Axel and the widow toiled up the drive arm in arm, the silence between them growing chillier with each step.
“I am sorry, madam. Murder is offensive business. I am insensitive to discuss such matters with you now. I do apologize.”
“Don’t,” she said. “I would rather have your blunt questions than Mr. Weekes’ well-meant platitudes. His eulogy was interesting.”
The eulogy had been blessedly short, given how cold the church was. The Stoneleigh Manor drive, by
contrast, seemed quite long.
“Did the vicar’s eulogy in any way describe the man you were married to?”
“As long as we’re being shockingly honest, there was a resemblance—Gregory loved his hounds.”
Gregory Stoneleigh had loved to strut about, waving his riding crop in time to his bloviations.
“But?”
“But Gregory had no more clue how to run this estate and care for his lands than I would have about, say, building one of your glass houses. I think he married me largely for my ability to salvage his estate.”
“I wasn’t aware of that.” Because Mrs. Stoneleigh’s attractiveness was the first thing any man would see about her—and her reserve.

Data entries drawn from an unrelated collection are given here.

import Summits.ResolutionOfSingularities.ResolutionOfSingularities.Theorems.RadicialJungCleanModelsStubGenerator
import Summits.ResolutionOfSingularities.ResolutionOfSingularities.Theorems.RadicialJungCleanModelsStubDvrNormalization
import Summits.ResolutionOfSingularities.ResolutionOfSingularities.Theorems.RadicialJungCleanModelsStubDvrClean
import Summits.ResolutionOfSingularities.ResolutionOfSingularities.Theorems.RadicialJungCleanModelsStubCurveStalks
import Literature.RingTheory.RegularLocalRing.QuotientDVR
import HarnessLib

/-!
# Route `RadicialJung`, crux `CleanModels` (stmt-15917): clean generators at codimension-one points

Support lemma (OURS) for the research stub `stub_cleanModels` = crux `RadicialJung.CleanModels`
(stmt-ResolutionOfSingularities-15917; the one stub of the registered `DescentPerfectToAll` line
`via-clean-models`, W8.1), item K1 of the successor programme
`HOME/L/res-L0-w81-pv-2/g3/PROGRAMME-clean-dim2.md` ("LEMMA E (excellence ⇒ ν < ∞) or a substitute
sufficient for termination at codim-1 points") in its SUBSTITUTE form: no excellence lemma and no
iteration are needed at a point whose local ring is a discrete valuation ring — E. Noether's
finiteness of the normalisation (tree `finite_integralClosure_stalk`, any point of any variety)
makes the normalisation of `𝒪_{V,v}` in `L` a DVR `B` with `B^p ⊆ 𝒪_{V,v}` (`stub_dvrNormalization`),
and `e·f = p` hands over a clean generator at once (`stub_dvrClean`). This is the closed-point half
of the landed calibration `cleanModels_dim_le_one`, freed of the hypothesis `dim V ≤ 1`: it applies
at the generic point of every curve on a regular surface (or of every prime divisor of a regular
variety).

* `exists_clean_generator_of_isDiscreteValuationRing_stalk` — `V` integral, locally of finite type
  over a field of characteristic `p`, `L/K(V)` purely inseparable of degree `p`, `𝒪_{V,v}` a DVR:
  there is `y ∈ L ∖ K(V)` with `y^p = s ∈ 𝒪_{V,v}` and EITHER `s` a uniformizer (`𝔪_v = (s)`:
  toroidal type, `m = d = 1`, exponent `1`) OR `s` a unit with `s - c^p ∉ 𝔪_v` for all `c`
  (regular type (i)).
* `exists_clean_generator_of_ringKrullDim_stalk_eq_one` — the same at any point `v` with
  `𝒪_{V,v}` regular of dimension one (codimension-one points of a regular `V`).

Nothing here is a statement of Hironaka's manuscript; nothing bears on the crux `DescentPerfectToAll`
or the summit as stated. [cite: Liu2002, Prop. 4.1.27] [cite: Matsumura1987, Thm. 11.2]
-/

noncomputable section

set_option linter.dupNamespace false -- mandated namespace of this single-conjunct summit

open CategoryTheory AlgebraicGeometry TopologicalSpace IsLocalRing
open Literature.AlgebraicGeometry.Resolution

namespace Summit.ResolutionOfSingularities.ResolutionOfSingularities.Theorems.RadicialJung.CleanModels

/-- **Clean generators at DVR points.** Let `V` be an integral scheme locally of finite type over
a field `k` of characteristic `p`, `L/K(V)` purely inseparable of degree `p`, and `v ∈ V` a point
whose local ring is a discrete valuation ring. Then some `y ∈ L ∖ K(V)` has `y^p = s ∈ 𝒪_{V,v}`
with `s` a UNIFORMIZER of `𝒪_{V,v}` (`𝔪_v = (s)`) or a UNIT which is not a `p`-th power modulo
`𝔪_v`. (Normalisation `B` of `𝒪_{V,v}` in `L`: finite by E. Noether, hence a DVR with `B^p ⊆ 𝒪_{V,v}`
and `B ⊄ K(V)`; then `e f = p` — `stub_dvrNormalization`, `stub_dvrClean`.) [cite: Liu2002, Prop. 4.1.27] -/
theorem exists_clean_generator_of_isDiscreteValuationRing_stalk (p : ℕ) (hp : p.Prime)
    (k : Type) [Field k] [CharP k p] (V : Scheme.{0}) [IsIntegral V] (f : V ⟶ Spec (.of k))
    [LocallyOfFiniteType f] (L : Type) [Field L] [Algebra V.functionField L]
    [IsPurelyInseparable V.functionField L] (hdeg : Module.finrank V.functionField L = p)
    (v : V) (hv : IsDiscreteValuationRing (V.presheaf.stalk v)) :
    ∃ (y : L) (s : V.presheaf.stalk v), y ∉ Set.range (algebraMap V.functionField L) ∧
      algebraMap V.functionField L (algebraMap (V.presheaf.stalk v) V.functionField s) = y ^ p ∧
      ((s ∈ maximalIdeal (V.presheaf.stalk v) ∧
          maximalIdeal (V.presheaf.stalk v) = Ideal.span {s}) ∨
        (IsUnit s ∧ ∀ c : V.presheaf.stalk v, s - c ^ p ∉ maximalIdeal (V.presheaf.stalk v))) := by
  haveI : CharP V.functionField p := by
    let φ : k →+* V.functionField := (V.presheaf.germ ⊤ _ trivial).hom.comp
      ((f.appTop).hom.comp (Scheme.ΓSpecIso (.of k)).inv.hom)
    exact (φ.charP_iff_charP p).mp inferInstance
  haveI : FiniteDimensional V.functionField L :=
    Module.finite_of_finrank_pos (by rw [hdeg]; exact hp.pos)
  haveI : CharP L p := charP_of_injective_algebraMap (algebraMap V.functionField L).injective p
  obtain ⟨hLp, y₀, g₀, hy₀, -, -⟩ := stub_generator (K := V.functionField) (L := L) p hp hdeg
  -- `L` as an `𝒪_{V,v}`-algebra through `K(V)`
  letI : Algebra (V.presheaf.stalk v) L :=
    ((algebraMap V.functionField L).comp (algebraMap (V.presheaf.stalk v) V.functionField)).toAlgebra
  haveI : IsScalarTower (V.presheaf.stalk v) V.functionField L :=
    IsScalarTower.of_algebraMap_eq (fun a => rfl)
  haveI := hv
  have hfin := finite_integralClosure_stalk V f L v
  obtain ⟨hB, hBp, hBK⟩ := stub_dvrNormalization (O := V.presheaf.stalk v)
    (K := V.functionField) (L := L) p hp hLp ⟨y₀, hy₀⟩ hfin
  obtain ⟨y, s, hy, hys, hcase⟩ := stub_dvrClean (O := V.presheaf.stalk v)
    (K := V.functionField) (L := L) p hp hB hBp hBK hfin
  refine ⟨y, s, hy, hys, ?_⟩
  rcases hcase with ⟨hs1, hs2⟩ | h
  · -- `s ∈ 𝔪 ∖ 𝔪²` is a uniformizer of the DVR `𝒪_{V,v}`
    left
    refine ⟨hs1, (IsDiscreteValuationRing.irreducible_iff_uniformizer s).mp ?_⟩
    have hs0 : s ≠ 0 := by
      rintro rfl
      exact hs2 (Ideal.zero_mem _)
    refine ⟨fun hu => hs1 |> (mem_maximalIdeal s).mp <| hu, fun a b hab => ?_⟩
    by_contra hne
    obtain ⟨ha, hb⟩ := not_or.mp hne
    apply hs2
    rw [hab, pow_two]
    exact Ideal.mul_mem_mul ((mem_maximalIdeal a).mpr ha) ((mem_maximalIdeal b).mpr hb)
  · exact Or.inr h

/-- **Clean generators at codimension-one points of a regular scheme.** The same conclusion at a
point `v` whose local ring is regular of dimension one (= a DVR, Matsumura Thm. 11.2; tree
`isDiscreteValuationRing_of_ringKrullDim_eq_one`): the generic point of any prime divisor of a
regular `V`. This is the codimension-one termination input of the dimension-2 programme for
`CleanModels` over an arbitrary ground field (no `F`-finiteness, no excellence lemma).
[cite: Matsumura1987, Thm. 11.2] -/
theorem exists_clean_generator_of_ringKrullDim_stalk_eq_one (p : ℕ) (hp : p.Prime)
    (k : Type) [Field k] [CharP k p] (V : Scheme.{0}) [IsIntegral V] (f : V ⟶ Spec (.of k))
    [LocallyOfFiniteType f] (L : Type) [Field L] [Algebra V.functionField L]
    [IsPurelyInseparable V.functionField L] (hdeg : Module.finrank V.functionField L = p)
    (v : V) (hreg : IsRegularLocalRing (V.presheaf.stalk v))
    (hdim : ringKrullDim (V.presheaf.stalk v) = 1) :
    ∃ (y : L) (s : V.presheaf.stalk v), y ∉ Set.range (algebraMap V.functionField L) ∧
      algebraMap V.functionField L (algebraMap (V.presheaf.stalk v) V.functionField s) = y ^ p ∧
      ((s ∈ maximalIdeal (V.presheaf.stalk v) ∧
          maximalIdeal (V.presheaf.stalk v) = Ideal.span {s}) ∨
        (IsUnit s ∧ ∀ c : V.presheaf.stalk v, s - c ^ p ∉ maximalIdeal (V.presheaf.stalk v))) :=
  haveI := hreg
  exists_clean_generator_of_isDiscreteValuationRing_stalk p hp k V f L hdeg v
    (Literature.RingTheory.RegularLocalRing.isDiscreteValuationRing_of_ringKrullDim_eq_one hdim)

end Summit.ResolutionOfSingularities.ResolutionOfSingularities.Theorems.RadicialJung.CleanModels

end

She marched up the front drive, from which the snow had been cleared. “Gregory was a cavalry officer to his bones. The horses were exclusively his domain, and he doted on them endlessly. The home farm, the tenant farms, the cottages, the commerce, the crops, the cloven-hoofed stock, the dairy—they baffled him, and by the time we married, the functional parts of the estate were much in need of management.”
“Stoneleigh came out eleven years ago?” Axel tried to recall the year, pegging everything in memory against his sons’ ages, his wife’s death, or when he’d built the second glass house.
The wind caught Mrs. Stoneleigh’s black veil and batted it against her mouth. She re-secured the lace with an onyx hat pin, never missing a step.
“The colonel returned to England more than ten years ago. He lasted here some years before the income stopped covering the expenses. He wasn’t about to invest his own money in the land, his Indian wealth being for his children, so he acquired me to improve the situation.”
Her recitation was matter of fact, not quite bitter.
“The colonel explained this to you?” If this was Stoneleigh’s entire view of marriage, the lady’s lack of obvious grief made more sense.
Axel was so intent on the conversation, that when Mrs. Stoneleigh slipped on a patch of muddy ice, he nearly didn’t catch her.